INSTRUCTIONS TO FOLLOW -> Which lines of the listing hold the string "theorem"? Show each of them.
SUPPLIED INFORMATION Block Start
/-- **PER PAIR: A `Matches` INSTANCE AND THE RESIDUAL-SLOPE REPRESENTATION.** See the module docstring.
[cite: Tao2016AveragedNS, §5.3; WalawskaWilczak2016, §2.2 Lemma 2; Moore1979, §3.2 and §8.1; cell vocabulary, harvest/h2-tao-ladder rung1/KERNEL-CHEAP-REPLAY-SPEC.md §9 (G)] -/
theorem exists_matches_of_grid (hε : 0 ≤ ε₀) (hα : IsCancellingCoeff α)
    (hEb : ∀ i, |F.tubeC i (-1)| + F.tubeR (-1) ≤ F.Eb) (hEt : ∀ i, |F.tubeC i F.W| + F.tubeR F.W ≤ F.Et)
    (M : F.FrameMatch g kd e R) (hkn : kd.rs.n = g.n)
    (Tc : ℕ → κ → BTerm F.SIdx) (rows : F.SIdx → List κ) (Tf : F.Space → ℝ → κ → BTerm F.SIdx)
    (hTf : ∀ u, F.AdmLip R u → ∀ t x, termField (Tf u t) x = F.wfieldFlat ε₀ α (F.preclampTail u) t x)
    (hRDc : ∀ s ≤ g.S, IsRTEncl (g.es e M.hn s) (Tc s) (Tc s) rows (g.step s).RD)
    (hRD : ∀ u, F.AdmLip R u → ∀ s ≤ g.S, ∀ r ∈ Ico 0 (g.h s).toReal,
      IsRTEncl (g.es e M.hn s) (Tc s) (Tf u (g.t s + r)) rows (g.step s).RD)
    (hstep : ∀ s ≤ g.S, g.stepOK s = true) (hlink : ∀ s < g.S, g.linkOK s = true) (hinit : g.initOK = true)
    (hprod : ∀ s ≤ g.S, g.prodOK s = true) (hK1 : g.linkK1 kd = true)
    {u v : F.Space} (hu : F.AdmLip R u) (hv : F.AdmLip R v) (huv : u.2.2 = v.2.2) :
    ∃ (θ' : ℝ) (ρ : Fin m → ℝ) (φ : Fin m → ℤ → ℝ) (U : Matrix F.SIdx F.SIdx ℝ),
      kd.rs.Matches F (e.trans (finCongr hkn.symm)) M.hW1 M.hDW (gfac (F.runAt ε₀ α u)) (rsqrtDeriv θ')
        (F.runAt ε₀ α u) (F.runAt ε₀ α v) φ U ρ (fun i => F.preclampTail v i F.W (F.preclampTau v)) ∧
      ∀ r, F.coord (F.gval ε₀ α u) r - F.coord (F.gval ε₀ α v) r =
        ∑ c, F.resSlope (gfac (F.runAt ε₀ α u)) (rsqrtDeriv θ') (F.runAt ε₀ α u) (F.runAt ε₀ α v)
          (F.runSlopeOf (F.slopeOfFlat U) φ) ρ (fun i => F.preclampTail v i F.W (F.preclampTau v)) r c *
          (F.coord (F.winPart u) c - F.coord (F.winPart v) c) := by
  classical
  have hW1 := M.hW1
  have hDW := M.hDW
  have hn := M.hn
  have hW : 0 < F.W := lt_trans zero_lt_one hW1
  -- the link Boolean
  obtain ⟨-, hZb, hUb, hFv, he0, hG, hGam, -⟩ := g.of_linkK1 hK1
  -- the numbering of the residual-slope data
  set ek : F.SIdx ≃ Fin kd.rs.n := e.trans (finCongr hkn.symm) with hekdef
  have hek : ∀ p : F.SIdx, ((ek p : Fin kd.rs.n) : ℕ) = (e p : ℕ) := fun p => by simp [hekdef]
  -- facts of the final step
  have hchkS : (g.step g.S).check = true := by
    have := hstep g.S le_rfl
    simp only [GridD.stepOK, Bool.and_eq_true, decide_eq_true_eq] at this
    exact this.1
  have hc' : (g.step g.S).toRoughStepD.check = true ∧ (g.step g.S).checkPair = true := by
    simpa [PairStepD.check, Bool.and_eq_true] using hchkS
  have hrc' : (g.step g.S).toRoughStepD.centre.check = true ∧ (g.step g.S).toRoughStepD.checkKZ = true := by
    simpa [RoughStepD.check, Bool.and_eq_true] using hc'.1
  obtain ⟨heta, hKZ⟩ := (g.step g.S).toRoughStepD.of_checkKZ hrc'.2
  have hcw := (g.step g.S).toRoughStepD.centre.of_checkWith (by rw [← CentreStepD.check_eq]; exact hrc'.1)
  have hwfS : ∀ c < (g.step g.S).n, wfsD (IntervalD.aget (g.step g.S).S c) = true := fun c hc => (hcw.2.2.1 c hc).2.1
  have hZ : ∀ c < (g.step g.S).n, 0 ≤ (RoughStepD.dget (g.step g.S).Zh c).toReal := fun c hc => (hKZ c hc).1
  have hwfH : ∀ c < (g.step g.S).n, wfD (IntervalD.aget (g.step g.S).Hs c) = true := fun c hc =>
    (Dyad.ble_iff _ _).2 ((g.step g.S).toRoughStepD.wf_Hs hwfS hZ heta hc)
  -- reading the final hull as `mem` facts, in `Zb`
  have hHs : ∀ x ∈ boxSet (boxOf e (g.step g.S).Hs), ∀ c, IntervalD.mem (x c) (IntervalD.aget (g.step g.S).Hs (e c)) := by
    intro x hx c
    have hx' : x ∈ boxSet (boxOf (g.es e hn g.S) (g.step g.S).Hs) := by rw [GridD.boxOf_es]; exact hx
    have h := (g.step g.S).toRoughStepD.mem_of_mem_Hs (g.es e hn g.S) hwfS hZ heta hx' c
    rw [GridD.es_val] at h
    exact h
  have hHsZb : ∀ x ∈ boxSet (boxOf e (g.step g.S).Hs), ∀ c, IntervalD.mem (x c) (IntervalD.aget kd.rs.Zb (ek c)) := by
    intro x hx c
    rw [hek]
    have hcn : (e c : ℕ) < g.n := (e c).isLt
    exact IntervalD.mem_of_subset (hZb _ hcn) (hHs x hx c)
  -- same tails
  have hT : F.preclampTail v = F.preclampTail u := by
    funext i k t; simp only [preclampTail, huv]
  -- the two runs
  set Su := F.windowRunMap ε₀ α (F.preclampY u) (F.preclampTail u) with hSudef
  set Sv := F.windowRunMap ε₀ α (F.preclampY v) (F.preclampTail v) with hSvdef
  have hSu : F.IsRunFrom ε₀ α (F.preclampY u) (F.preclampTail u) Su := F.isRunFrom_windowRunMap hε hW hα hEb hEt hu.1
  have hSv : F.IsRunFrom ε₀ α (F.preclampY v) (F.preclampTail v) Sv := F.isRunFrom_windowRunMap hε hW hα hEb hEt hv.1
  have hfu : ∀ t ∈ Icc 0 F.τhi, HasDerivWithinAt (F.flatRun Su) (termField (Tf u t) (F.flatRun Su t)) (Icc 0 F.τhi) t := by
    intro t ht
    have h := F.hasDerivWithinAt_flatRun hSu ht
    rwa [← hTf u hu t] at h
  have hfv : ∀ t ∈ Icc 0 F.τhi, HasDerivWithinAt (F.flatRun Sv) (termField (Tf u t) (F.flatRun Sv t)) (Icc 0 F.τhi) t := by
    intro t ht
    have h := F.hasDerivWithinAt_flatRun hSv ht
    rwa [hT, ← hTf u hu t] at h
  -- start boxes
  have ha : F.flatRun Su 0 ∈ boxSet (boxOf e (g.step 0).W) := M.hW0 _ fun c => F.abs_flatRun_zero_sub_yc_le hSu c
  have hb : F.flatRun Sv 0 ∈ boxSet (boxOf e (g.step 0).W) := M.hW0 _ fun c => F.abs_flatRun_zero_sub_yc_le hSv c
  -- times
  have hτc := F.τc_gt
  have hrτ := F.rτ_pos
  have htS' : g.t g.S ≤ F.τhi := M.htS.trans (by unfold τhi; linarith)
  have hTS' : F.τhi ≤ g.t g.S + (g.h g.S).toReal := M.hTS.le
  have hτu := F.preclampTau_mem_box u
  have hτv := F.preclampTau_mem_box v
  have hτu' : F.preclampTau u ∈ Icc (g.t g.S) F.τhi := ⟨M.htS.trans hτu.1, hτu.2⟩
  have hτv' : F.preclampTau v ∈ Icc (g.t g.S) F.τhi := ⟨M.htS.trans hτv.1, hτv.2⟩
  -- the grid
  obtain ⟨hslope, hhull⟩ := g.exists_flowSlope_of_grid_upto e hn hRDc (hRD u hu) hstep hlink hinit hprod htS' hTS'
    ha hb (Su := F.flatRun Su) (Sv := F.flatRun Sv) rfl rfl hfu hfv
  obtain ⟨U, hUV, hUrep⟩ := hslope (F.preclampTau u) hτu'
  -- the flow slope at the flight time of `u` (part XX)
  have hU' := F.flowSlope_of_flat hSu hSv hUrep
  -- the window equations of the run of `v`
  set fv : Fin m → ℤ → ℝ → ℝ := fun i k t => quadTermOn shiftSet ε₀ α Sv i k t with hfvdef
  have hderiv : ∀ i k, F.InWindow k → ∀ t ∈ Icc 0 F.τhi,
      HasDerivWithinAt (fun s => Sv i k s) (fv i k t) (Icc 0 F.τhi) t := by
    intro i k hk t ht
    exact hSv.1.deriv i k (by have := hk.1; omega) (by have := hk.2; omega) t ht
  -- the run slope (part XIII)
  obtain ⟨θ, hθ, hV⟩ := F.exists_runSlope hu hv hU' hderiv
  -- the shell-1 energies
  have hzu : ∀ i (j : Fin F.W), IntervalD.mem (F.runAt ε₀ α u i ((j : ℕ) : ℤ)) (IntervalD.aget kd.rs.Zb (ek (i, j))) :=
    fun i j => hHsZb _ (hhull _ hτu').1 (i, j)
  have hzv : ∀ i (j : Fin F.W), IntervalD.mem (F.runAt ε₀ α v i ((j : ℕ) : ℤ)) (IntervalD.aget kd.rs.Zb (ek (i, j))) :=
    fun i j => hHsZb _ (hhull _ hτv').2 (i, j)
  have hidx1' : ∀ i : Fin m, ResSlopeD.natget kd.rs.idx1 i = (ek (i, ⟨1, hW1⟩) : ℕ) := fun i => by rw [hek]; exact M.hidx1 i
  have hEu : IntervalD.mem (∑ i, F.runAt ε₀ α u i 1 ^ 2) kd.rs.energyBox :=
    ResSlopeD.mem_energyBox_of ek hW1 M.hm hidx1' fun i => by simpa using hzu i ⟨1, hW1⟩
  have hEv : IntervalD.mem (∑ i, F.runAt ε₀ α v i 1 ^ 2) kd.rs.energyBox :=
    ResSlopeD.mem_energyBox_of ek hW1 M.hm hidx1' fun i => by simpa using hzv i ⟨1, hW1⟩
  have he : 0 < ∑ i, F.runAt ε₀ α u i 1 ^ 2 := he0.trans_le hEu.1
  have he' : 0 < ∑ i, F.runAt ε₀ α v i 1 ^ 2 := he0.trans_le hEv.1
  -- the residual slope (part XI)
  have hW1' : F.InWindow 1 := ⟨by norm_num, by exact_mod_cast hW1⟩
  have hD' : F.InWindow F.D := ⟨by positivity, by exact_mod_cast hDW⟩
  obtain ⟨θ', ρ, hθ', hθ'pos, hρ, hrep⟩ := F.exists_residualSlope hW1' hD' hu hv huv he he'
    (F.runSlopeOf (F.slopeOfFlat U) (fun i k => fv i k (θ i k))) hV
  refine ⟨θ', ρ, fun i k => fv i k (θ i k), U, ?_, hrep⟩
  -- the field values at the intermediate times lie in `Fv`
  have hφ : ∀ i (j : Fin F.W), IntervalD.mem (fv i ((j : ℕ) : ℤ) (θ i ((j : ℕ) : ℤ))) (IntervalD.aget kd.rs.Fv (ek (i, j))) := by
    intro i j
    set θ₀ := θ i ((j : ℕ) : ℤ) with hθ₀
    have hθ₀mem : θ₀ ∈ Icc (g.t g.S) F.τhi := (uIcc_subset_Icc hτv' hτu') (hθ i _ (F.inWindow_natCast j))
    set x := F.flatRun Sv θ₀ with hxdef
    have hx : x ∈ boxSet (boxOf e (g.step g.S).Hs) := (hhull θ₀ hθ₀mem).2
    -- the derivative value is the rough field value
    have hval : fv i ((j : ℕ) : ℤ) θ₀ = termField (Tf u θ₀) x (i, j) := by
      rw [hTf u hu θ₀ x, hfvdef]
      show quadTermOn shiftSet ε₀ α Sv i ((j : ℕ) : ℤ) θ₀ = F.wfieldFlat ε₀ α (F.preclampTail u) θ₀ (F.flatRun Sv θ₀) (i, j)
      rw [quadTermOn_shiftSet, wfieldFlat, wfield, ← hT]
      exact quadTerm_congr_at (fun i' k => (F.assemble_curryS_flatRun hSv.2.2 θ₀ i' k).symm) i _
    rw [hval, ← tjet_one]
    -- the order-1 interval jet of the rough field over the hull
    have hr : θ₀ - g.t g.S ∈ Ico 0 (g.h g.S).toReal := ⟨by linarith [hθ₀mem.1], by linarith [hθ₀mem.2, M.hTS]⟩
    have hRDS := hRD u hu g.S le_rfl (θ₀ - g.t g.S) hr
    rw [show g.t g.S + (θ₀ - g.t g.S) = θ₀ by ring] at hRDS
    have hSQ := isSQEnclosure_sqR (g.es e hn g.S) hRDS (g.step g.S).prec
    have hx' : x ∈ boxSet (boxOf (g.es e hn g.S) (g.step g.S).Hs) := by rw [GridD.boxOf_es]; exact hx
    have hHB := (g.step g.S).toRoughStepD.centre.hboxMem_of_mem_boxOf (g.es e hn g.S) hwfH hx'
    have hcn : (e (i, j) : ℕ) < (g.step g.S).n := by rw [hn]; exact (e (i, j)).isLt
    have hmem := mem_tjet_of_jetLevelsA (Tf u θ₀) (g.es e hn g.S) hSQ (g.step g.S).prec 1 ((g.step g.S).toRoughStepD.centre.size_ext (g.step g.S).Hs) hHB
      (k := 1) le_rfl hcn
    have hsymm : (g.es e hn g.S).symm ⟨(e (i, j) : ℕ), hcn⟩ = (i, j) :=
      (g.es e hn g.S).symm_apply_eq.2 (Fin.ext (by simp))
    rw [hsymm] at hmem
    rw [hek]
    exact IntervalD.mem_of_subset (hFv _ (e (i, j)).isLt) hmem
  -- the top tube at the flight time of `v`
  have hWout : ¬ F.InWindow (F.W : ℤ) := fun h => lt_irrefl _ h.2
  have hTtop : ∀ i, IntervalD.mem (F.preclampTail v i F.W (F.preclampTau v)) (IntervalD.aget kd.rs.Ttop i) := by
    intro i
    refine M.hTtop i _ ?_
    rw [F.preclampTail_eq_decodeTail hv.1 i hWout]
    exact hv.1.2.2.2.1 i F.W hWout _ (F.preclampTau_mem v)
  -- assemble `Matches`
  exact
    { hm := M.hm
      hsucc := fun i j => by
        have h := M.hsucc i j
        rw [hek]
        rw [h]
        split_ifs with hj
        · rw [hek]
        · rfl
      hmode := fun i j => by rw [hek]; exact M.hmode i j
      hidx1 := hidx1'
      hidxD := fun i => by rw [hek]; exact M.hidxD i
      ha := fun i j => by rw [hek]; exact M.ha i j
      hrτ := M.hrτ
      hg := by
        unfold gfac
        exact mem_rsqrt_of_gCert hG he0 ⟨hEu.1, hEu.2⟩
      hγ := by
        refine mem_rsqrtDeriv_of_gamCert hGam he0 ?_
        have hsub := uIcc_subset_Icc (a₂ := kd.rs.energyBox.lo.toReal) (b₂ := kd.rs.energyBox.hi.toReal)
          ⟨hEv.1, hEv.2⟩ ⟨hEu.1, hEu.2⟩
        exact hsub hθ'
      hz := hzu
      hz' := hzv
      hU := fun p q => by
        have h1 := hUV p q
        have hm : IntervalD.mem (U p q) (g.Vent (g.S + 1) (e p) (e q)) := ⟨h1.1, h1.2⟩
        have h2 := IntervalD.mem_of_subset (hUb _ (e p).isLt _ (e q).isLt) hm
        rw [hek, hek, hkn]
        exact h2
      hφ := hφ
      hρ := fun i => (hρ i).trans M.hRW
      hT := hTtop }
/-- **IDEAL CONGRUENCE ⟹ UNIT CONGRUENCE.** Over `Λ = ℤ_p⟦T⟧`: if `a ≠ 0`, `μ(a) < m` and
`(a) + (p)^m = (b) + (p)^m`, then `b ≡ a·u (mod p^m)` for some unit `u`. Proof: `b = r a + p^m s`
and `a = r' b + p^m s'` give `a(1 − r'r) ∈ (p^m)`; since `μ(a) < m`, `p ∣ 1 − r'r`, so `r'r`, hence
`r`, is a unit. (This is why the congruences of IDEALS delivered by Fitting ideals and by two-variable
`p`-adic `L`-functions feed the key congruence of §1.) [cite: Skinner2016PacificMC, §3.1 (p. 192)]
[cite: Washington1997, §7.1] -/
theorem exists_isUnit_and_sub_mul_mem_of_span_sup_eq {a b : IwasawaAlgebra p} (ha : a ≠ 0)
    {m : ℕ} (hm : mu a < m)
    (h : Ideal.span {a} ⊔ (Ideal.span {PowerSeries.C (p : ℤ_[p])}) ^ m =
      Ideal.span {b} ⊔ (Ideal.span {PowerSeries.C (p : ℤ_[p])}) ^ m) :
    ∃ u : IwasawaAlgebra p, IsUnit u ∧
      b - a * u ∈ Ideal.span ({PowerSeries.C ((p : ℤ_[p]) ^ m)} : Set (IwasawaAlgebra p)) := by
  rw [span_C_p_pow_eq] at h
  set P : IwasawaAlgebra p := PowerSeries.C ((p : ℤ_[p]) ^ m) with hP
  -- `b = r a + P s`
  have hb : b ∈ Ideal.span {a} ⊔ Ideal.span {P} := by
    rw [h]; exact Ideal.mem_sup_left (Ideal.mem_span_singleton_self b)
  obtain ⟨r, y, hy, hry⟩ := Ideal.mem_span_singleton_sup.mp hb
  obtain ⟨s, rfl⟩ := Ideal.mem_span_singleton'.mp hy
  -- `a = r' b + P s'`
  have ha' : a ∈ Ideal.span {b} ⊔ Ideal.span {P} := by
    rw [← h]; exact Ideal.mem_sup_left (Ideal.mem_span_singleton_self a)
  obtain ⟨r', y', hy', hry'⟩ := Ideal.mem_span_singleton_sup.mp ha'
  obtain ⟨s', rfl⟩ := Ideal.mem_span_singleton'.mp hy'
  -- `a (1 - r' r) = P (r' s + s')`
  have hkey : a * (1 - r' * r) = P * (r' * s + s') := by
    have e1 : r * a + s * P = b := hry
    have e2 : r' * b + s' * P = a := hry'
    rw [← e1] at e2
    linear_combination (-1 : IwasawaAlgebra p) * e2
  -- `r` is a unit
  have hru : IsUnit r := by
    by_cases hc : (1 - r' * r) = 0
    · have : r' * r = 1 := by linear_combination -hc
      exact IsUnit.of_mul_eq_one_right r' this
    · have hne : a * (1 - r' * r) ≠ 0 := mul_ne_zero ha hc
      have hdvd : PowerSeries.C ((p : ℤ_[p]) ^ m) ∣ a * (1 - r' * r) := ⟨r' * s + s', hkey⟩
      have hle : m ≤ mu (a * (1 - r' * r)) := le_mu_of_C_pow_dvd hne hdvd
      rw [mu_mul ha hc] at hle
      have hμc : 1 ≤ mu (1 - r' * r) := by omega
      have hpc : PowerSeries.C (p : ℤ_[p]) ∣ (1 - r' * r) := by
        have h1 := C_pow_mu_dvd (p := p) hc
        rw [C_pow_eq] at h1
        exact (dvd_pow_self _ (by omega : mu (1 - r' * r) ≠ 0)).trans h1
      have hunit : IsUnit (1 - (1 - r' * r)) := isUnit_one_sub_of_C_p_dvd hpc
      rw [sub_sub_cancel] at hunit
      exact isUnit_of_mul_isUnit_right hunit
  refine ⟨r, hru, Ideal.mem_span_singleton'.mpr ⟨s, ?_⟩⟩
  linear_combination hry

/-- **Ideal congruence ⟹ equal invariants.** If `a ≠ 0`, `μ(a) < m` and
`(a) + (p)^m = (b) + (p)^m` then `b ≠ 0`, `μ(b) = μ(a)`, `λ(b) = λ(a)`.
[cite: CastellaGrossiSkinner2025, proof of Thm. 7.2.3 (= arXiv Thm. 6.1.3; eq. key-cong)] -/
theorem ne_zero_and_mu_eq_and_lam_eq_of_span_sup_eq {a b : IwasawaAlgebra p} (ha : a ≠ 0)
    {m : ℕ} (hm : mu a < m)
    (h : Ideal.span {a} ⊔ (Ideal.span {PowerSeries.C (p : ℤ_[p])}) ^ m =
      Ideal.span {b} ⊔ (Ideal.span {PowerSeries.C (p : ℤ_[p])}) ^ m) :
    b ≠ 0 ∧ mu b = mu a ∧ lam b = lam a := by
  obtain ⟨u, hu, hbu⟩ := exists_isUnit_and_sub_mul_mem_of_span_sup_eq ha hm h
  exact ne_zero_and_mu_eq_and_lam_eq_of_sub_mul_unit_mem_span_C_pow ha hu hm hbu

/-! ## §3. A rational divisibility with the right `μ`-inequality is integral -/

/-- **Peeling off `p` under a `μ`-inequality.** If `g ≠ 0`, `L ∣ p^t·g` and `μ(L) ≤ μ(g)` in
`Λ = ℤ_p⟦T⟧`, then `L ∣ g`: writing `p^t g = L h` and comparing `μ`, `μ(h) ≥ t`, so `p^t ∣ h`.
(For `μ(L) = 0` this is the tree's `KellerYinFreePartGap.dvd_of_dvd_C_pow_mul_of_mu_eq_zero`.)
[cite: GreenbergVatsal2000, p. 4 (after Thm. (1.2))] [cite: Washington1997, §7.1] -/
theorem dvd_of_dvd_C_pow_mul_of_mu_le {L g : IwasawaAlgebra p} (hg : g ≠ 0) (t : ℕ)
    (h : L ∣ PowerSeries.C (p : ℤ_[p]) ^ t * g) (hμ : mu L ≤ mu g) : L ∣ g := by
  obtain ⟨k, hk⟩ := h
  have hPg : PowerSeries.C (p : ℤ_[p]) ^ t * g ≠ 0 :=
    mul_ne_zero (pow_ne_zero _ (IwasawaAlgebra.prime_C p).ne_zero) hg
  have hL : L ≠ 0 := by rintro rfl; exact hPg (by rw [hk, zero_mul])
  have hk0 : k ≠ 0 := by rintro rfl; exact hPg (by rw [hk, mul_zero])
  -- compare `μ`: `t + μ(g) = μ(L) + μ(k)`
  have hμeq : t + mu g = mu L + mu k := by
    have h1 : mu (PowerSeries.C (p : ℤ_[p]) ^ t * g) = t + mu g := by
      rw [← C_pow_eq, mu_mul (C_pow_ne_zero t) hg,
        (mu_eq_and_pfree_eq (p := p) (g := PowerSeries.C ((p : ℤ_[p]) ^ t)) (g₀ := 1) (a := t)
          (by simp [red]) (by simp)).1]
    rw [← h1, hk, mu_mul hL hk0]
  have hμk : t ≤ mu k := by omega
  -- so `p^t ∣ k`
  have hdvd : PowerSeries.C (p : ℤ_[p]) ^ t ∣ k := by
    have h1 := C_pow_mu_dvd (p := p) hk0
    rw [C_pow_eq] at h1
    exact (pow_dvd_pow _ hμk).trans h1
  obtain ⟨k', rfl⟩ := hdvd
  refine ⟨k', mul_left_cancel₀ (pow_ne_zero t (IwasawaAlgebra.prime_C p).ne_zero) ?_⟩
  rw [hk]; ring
SUPPLIED INFORMATION Block End
SOLUTION BELOW ->
theorem exists_matches_of_grid (hε : 0 ≤ ε₀) (hα : IsCancellingCoeff α)
theorem exists_isUnit_and_sub_mul_mem_of_span_sup_eq {a b : IwasawaAlgebra p} (ha : a ≠ 0)
theorem ne_zero_and_mu_eq_and_lam_eq_of_span_sup_eq {a b : IwasawaAlgebra p} (ha : a ≠ 0)
theorem dvd_of_dvd_C_pow_mul_of_mu_le {L g : IwasawaAlgebra p} (hg : g ≠ 0) (t : ℕ)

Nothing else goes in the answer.